In a study, a team from the Pratt School of Engineering pushed semiconductor quantum dots to emit light at more than 90GHz. This so-called plasmonic device could one day be used in optical computing chips.
"This is something that the scientific community has wanted to do for a long time," said Maiken Mikkelsen, assistant professor of electrical and computer engineering and physics at Duke. "We can now start to think about making fast-switching devices based on this research."
When the researchers shone a laser on the surface of a silver cube 75nm wide, the free electrons on its surface began to oscillate together in a wave. These oscillations create their own light, which reacts with the free electrons. Energy trapped on the surface of the nanocube in this fashion is called a plasmon.

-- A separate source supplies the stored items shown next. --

/-! ## §1 The antipodal window from the near-caustic witness -/

/-- **THE ANTIPODAL NEAR-CAUSTIC WINDOW IN ONE CALL, LOGARITHMIC REMAINDER MAJORISED INTERNALLY** (twin of `intervalIntegral_caustic_antipodal_of_nearCaustic_le`:
the pre/post laws carry `B′·log(Γ′/|δ₀|)`, `|e_K| ≤ K₀ ≤ Γ′`; conclusion `(8A′ + 4P)/√(κ₀/2) + B(β − α) + B′·2(Γ′/(κ₀/2))^{1/4}·8√(β − α)`). -/
theorem intervalIntegral_caustic_antipodal_of_nearCaustic_log_le {R : RenConsts} {U : ℝ} {N : ℕ} (hF : FrameOK R U N μ K) {ρ : ℝ} (hρ : |ρ| < r)
    (c : Momentum) (θ : ℝ) {α β φa φb ϑ₁ φ₁ τ₀ η₀ Δ ω : ℝ} (hαβ : α ≤ β) (hφ : φa ≤ φb) (hϑ₁ : ϑ₁ ∈ Icc α β) (hφ₁ : φ₁ ∈ Icc φa φb)
    (hτ : ‖c + (levelPoint μ K ρ (ϑ₁ + θ) - levelPoint μ K 0 (φ₁ + θ)) - levelPoint μ K 0 (φ₁ + θ)‖ ≤ τ₀)
    (hanti : torusDist (ϑ₁ - φ₁ - π) ≤ η₀)
    (hΔ : τ₀ + msD A₃ A₄ 1 * ((β - α) + (φb - φa)) ≤ Δ) (hω₁ : η₀ + (β - α) ≤ ω) (hω₂ : φb - φa ≤ ω)
    (hbudget : 2 * (2 * K₃ * Δ * msD A₃ A₄ 1 ^ 2 +
        4 * K₂ * (radialRowOneConst A ((bandBounds (show (-4 : ℝ) < -1.1 by norm_num) (show (-1.1 : ℝ) ≤ -0.1 by norm_num) (show (-0.1 : ℝ) < 0 by norm_num)).Dtmin - 2 * A) * |ρ| +
          msD A₃ A₄ 2 * ω) * msD A₃ A₄ 1 +
        K₂ * Δ * msD A₃ A₄ 2 +
        K₁ * ((uRowTwoConst A A₃ ((bandBounds (show (-4 : ℝ) < -1.1 by norm_num) (show (-1.1 : ℝ) ≤ -0.1 by norm_num) (show (-0.1 : ℝ) < 0 by norm_num)).Dtmin - 2 * A) +
              1 / ((bandBounds (show (-4 : ℝ) < -1.1 by norm_num) (show (-1.1 : ℝ) ≤ -0.1 by norm_num) (show (-0.1 : ℝ) < 0 by norm_num)).Dtmin - 2 * A) +
              2 * (radialRowOneConst A ((bandBounds (show (-4 : ℝ) < -1.1 by norm_num) (show (-1.1 : ℝ) ≤ -0.1 by norm_num) (show (-0.1 : ℝ) < 0 by norm_num)).Dtmin - 2 * A) -
                1 / ((bandBounds (show (-4 : ℝ) < -1.1 by norm_num) (show (-1.1 : ℝ) ≤ -0.1 by norm_num) (show (-0.1 : ℝ) < 0 by norm_num)).Dtmin - 2 * A))) * |ρ| +
            msD A₃ A₄ 3 * ω)) <
      9 / 400 * (bandBounds (show (-4 : ℝ) < -1.1 by norm_num) (show (-1.1 : ℝ) ≤ -0.1 by norm_num) (show (-0.1 : ℝ) < 0 by norm_num)).umin ^ 2)
    {F : ℝ → ℝ} {lo A' P B B' Γ' K₀ : ℝ} (hlo' : 0 < lo) (hA' : 0 ≤ A') (hP : 0 ≤ P) (hB : 0 ≤ B) (hB' : 0 ≤ B')
    (hK₀ : ∀ p : Momentum, |frameLevel μ K p| ≤ K₀) (hK₀Γ : K₀ ≤ Γ')
    (hF0 : ∀ ϑ ∈ Icc α β, 0 ≤ F ϑ)
    (hpre : ∀ ϑ ∈ Ioo α β, 0 < sInf ((fun φ => frameLevel μ K (c + (levelPoint μ K ρ (ϑ + θ) - levelPoint μ K 0 (φ + θ)))) '' Icc φa φb) →
      F ϑ ≤ A' * (lo * ((max |sInf ((fun φ => frameLevel μ K (c + (levelPoint μ K ρ (ϑ + θ) - levelPoint μ K 0 (φ + θ)))) '' Icc φa φb)| lo)⁻¹ *
        (Real.sqrt (max |sInf ((fun φ => frameLevel μ K (c + (levelPoint μ K ρ (ϑ + θ) - levelPoint μ K 0 (φ + θ)))) '' Icc φa φb)| lo))⁻¹)) + B + B' * Real.log (Γ' / |sInf ((fun φ => frameLevel μ K (c + (levelPoint μ K ρ (ϑ + θ) - levelPoint μ K 0 (φ + θ)))) '' Icc φa φb)|))
    (hpost : ∀ ϑ ∈ Ioo α β, sInf ((fun φ => frameLevel μ K (c + (levelPoint μ K ρ (ϑ + θ) - levelPoint μ K 0 (φ + θ)))) '' Icc φa φb) < 0 →
      F ϑ ≤ P * (Real.sqrt |sInf ((fun φ => frameLevel μ K (c + (levelPoint μ K ρ (ϑ + θ) - levelPoint μ K 0 (φ + θ)))) '' Icc φa φb)|)⁻¹ + B + B' * Real.log (Γ' / |sInf ((fun φ => frameLevel μ K (c + (levelPoint μ K ρ (ϑ + θ) - levelPoint μ K 0 (φ + θ)))) '' Icc φa φb)|)) :
    ∫ ϑ in α..β, F ϑ ≤ (8 * A' + 4 * P) / Real.sqrt ((9 / 400 * (bandBounds (show (-4 : ℝ) < -1.1 by norm_num) (show (-1.1 : ℝ) ≤ -0.1 by norm_num) (show (-0.1 : ℝ) < 0 by norm_num)).umin ^ 2 -
        2 * (2 * K₃ * Δ * msD A₃ A₄ 1 ^ 2 +
          4 * K₂ * (radialRowOneConst A ((bandBounds (show (-4 : ℝ) < -1.1 by norm_num) (show (-1.1 : ℝ) ≤ -0.1 by norm_num) (show (-0.1 : ℝ) < 0 by norm_num)).Dtmin - 2 * A) * |ρ| +
            msD A₃ A₄ 2 * ω) * msD A₃ A₄ 1 +
          K₂ * Δ * msD A₃ A₄ 2 +
          K₁ * ((uRowTwoConst A A₃ ((bandBounds (show (-4 : ℝ) < -1.1 by norm_num) (show (-1.1 : ℝ) ≤ -0.1 by norm_num) (show (-0.1 : ℝ) < 0 by norm_num)).Dtmin - 2 * A) +
                1 / ((bandBounds (show (-4 : ℝ) < -1.1 by norm_num) (show (-1.1 : ℝ) ≤ -0.1 by norm_num) (show (-0.1 : ℝ) < 0 by norm_num)).Dtmin - 2 * A) +
                2 * (radialRowOneConst A ((bandBounds (show (-4 : ℝ) < -1.1 by norm_num) (show (-1.1 : ℝ) ≤ -0.1 by norm_num) (show (-0.1 : ℝ) < 0 by norm_num)).Dtmin - 2 * A) -
                  1 / ((bandBounds (show (-4 : ℝ) < -1.1 by norm_num) (show (-1.1 : ℝ) ≤ -0.1 by norm_num) (show (-0.1 : ℝ) < 0 by norm_num)).Dtmin - 2 * A))) * |ρ| +
              msD A₃ A₄ 3 * ω))) / 2) +
      B * (β - α) + B' * (2 * (Γ' / ((9 / 400 * (bandBounds (show (-4 : ℝ) < -1.1 by norm_num) (show (-1.1 : ℝ) ≤ -0.1 by norm_num) (show (-0.1 : ℝ) < 0 by norm_num)).umin ^ 2 -
        2 * (2 * K₃ * Δ * msD A₃ A₄ 1 ^ 2 +
          4 * K₂ * (radialRowOneConst A ((bandBounds (show (-4 : ℝ) < -1.1 by norm_num) (show (-1.1 : ℝ) ≤ -0.1 by norm_num) (show (-0.1 : ℝ) < 0 by norm_num)).Dtmin - 2 * A) * |ρ| +
            msD A₃ A₄ 2 * ω) * msD A₃ A₄ 1 +
          K₂ * Δ * msD A₃ A₄ 2 +
          K₁ * ((uRowTwoConst A A₃ ((bandBounds (show (-4 : ℝ) < -1.1 by norm_num) (show (-1.1 : ℝ) ≤ -0.1 by norm_num) (show (-0.1 : ℝ) < 0 by norm_num)).Dtmin - 2 * A) +
                1 / ((bandBounds (show (-4 : ℝ) < -1.1 by norm_num) (show (-1.1 : ℝ) ≤ -0.1 by norm_num) (show (-0.1 : ℝ) < 0 by norm_num)).Dtmin - 2 * A) +
                2 * (radialRowOneConst A ((bandBounds (show (-4 : ℝ) < -1.1 by norm_num) (show (-1.1 : ℝ) ≤ -0.1 by norm_num) (show (-0.1 : ℝ) < 0 by norm_num)).Dtmin - 2 * A) -
                  1 / ((bandBounds (show (-4 : ℝ) < -1.1 by norm_num) (show (-1.1 : ℝ) ≤ -0.1 by norm_num) (show (-0.1 : ℝ) < 0 by norm_num)).Dtmin - 2 * A))) * |ρ| +
              msD A₃ A₄ 3 * ω))) / 2)) ^ (1 / 4 : ℝ)) * (8 * Real.sqrt (β - α)) := by
  -- the shift and the three rows
  obtain ⟨j, hΔ', hω₁', hω₂'⟩ := exists_antipodal_rows_of_nearCaustic hA hA20 hd hlo hhi hA₃ hA₄ hρ c θ hϑ₁ hφ₁ hτ hanti
  set ψ' : ℝ := φ₁ + θ + 2 * π * j with hψ'
  have hφ' : φa + 2 * π * j ≤ φb + 2 * π * j := by linarith
  have hΔ'' : ∀ x ∈ Icc α β ×ˢ Icc (φa + 2 * π * j) (φb + 2 * π * j),
      ‖c + (levelPoint μ K ρ (x.1 + θ) - levelPoint μ K 0 (x.2 + θ)) - levelPoint μ K 0 ψ'‖ ≤ Δ := fun x hx => (hΔ' x hx).trans hΔ
  have hω₁'' : ∀ ϑ ∈ Icc α β, |ϑ + θ - (ψ' + π)| ≤ ω := fun ϑ hϑ => (hω₁' ϑ hϑ).trans hω₁
  have hω₂'' : ∀ φ ∈ Icc (φa + 2 * π * j) (φb + 2 * π * j), |φ + θ - ψ'| ≤ ω := fun φ hφ'' => (hω₂' φ hφ'').trans hω₂
  -- the laws, keyed to the offset over the SHIFTED window (= the offset over the original window)
  have hshift : ∀ ϑ : ℝ, sInf ((fun φ => frameLevel μ K (c + (levelPoint μ K ρ (ϑ + θ) - levelPoint μ K 0 (φ + θ)))) '' Icc (φa + 2 * π * j) (φb + 2 * π * j)) =
      sInf ((fun φ => frameLevel μ K (c + (levelPoint μ K ρ (ϑ + θ) - levelPoint μ K 0 (φ + θ)))) '' Icc φa φb) := fun ϑ =>
    sInf_partnerBand_image_Icc_add_shift ρ c θ ϑ φa φb j
  have hpre' : ∀ ϑ ∈ Ioo α β, 0 < sInf ((fun φ => frameLevel μ K (c + (levelPoint μ K ρ (ϑ + θ) - levelPoint μ K 0 (φ + θ)))) '' Icc (φa + 2 * π * j) (φb + 2 * π * j)) →
      F ϑ ≤ A' * (lo * ((max |sInf ((fun φ => frameLevel μ K (c + (levelPoint μ K ρ (ϑ + θ) - levelPoint μ K 0 (φ + θ)))) '' Icc (φa + 2 * π * j) (φb + 2 * π * j))| lo)⁻¹ *
        (Real.sqrt (max |sInf ((fun φ => frameLevel μ K (c + (levelPoint μ K ρ (ϑ + θ) - levelPoint μ K 0 (φ + θ)))) '' Icc (φa + 2 * π * j) (φb + 2 * π * j))| lo))⁻¹)) +
        B + B' * Real.log (Γ' / |sInf ((fun φ => frameLevel μ K (c + (levelPoint μ K ρ (ϑ + θ) - levelPoint μ K 0 (φ + θ)))) '' Icc (φa + 2 * π * j) (φb + 2 * π * j))|) := fun ϑ hϑ => by rw [hshift ϑ]; exact hpre ϑ hϑ
  have hpost' : ∀ ϑ ∈ Ioo α β, sInf ((fun φ => frameLevel μ K (c + (levelPoint μ K ρ (ϑ + θ) - levelPoint μ K 0 (φ + θ)))) '' Icc (φa + 2 * π * j) (φb + 2 * π * j)) < 0 →
      F ϑ ≤ P * (Real.sqrt |sInf ((fun φ => frameLevel μ K (c + (levelPoint μ K ρ (ϑ + θ) - levelPoint μ K 0 (φ + θ)))) '' Icc (φa + 2 * π * j) (φb + 2 * π * j))|)⁻¹ +
        B + B' * Real.log (Γ' / |sInf ((fun φ => frameLevel μ K (c + (levelPoint μ K ρ (ϑ + θ) - levelPoint μ K 0 (φ + θ)))) '' Icc (φa + 2 * π * j) (φb + 2 * π * j))|) := fun ϑ hϑ => by rw [hshift ϑ]; exact hpost ϑ hϑ
  exact intervalIntegral_caustic_dispatch_partnerBand_sInf_log_le hA hA20 hd hr hlo hhi hA₃ hA₄ hK₁ hK₂ hK₃ hF hρ c θ ψ' hαβ hφ' hΔ'' hω₁'' hω₂'' hbudget
    hlo' hA' hP hB hB' hK₀ hK₀Γ hF0 hpre' hpost'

The plasmon creates an intense electromagnetic field between the silver nanocube and a thin sheet of gold placed 20 atoms away. This field interacts with quantum dots that are sandwiched between the nanocube and the gold. The quantum dots, in turn, produce a directional, efficient emission of photons that can be turned on and off at more than 90GHz.
"There is great interest in replacing lasers with LEDs for short-distance optical communication, but these ideas have always been limited by the slow emission rate of fluorescent materials, lack of efficiency and inability to direct the photons," said Gleb Akselrod, a postdoctoral researcher in Mikkelsen's laboratory. "Now we have made an important step towards solving these problems."
The group is now working to use the plasmonic structure to create a single photon source - a necessity for secure quantum communications - by sandwiching a single quantum dot in the gap between the silver nanocube and gold foil. They are also trying to precisely place and orient the quantum dots to create the fastest fluorescence rates possible.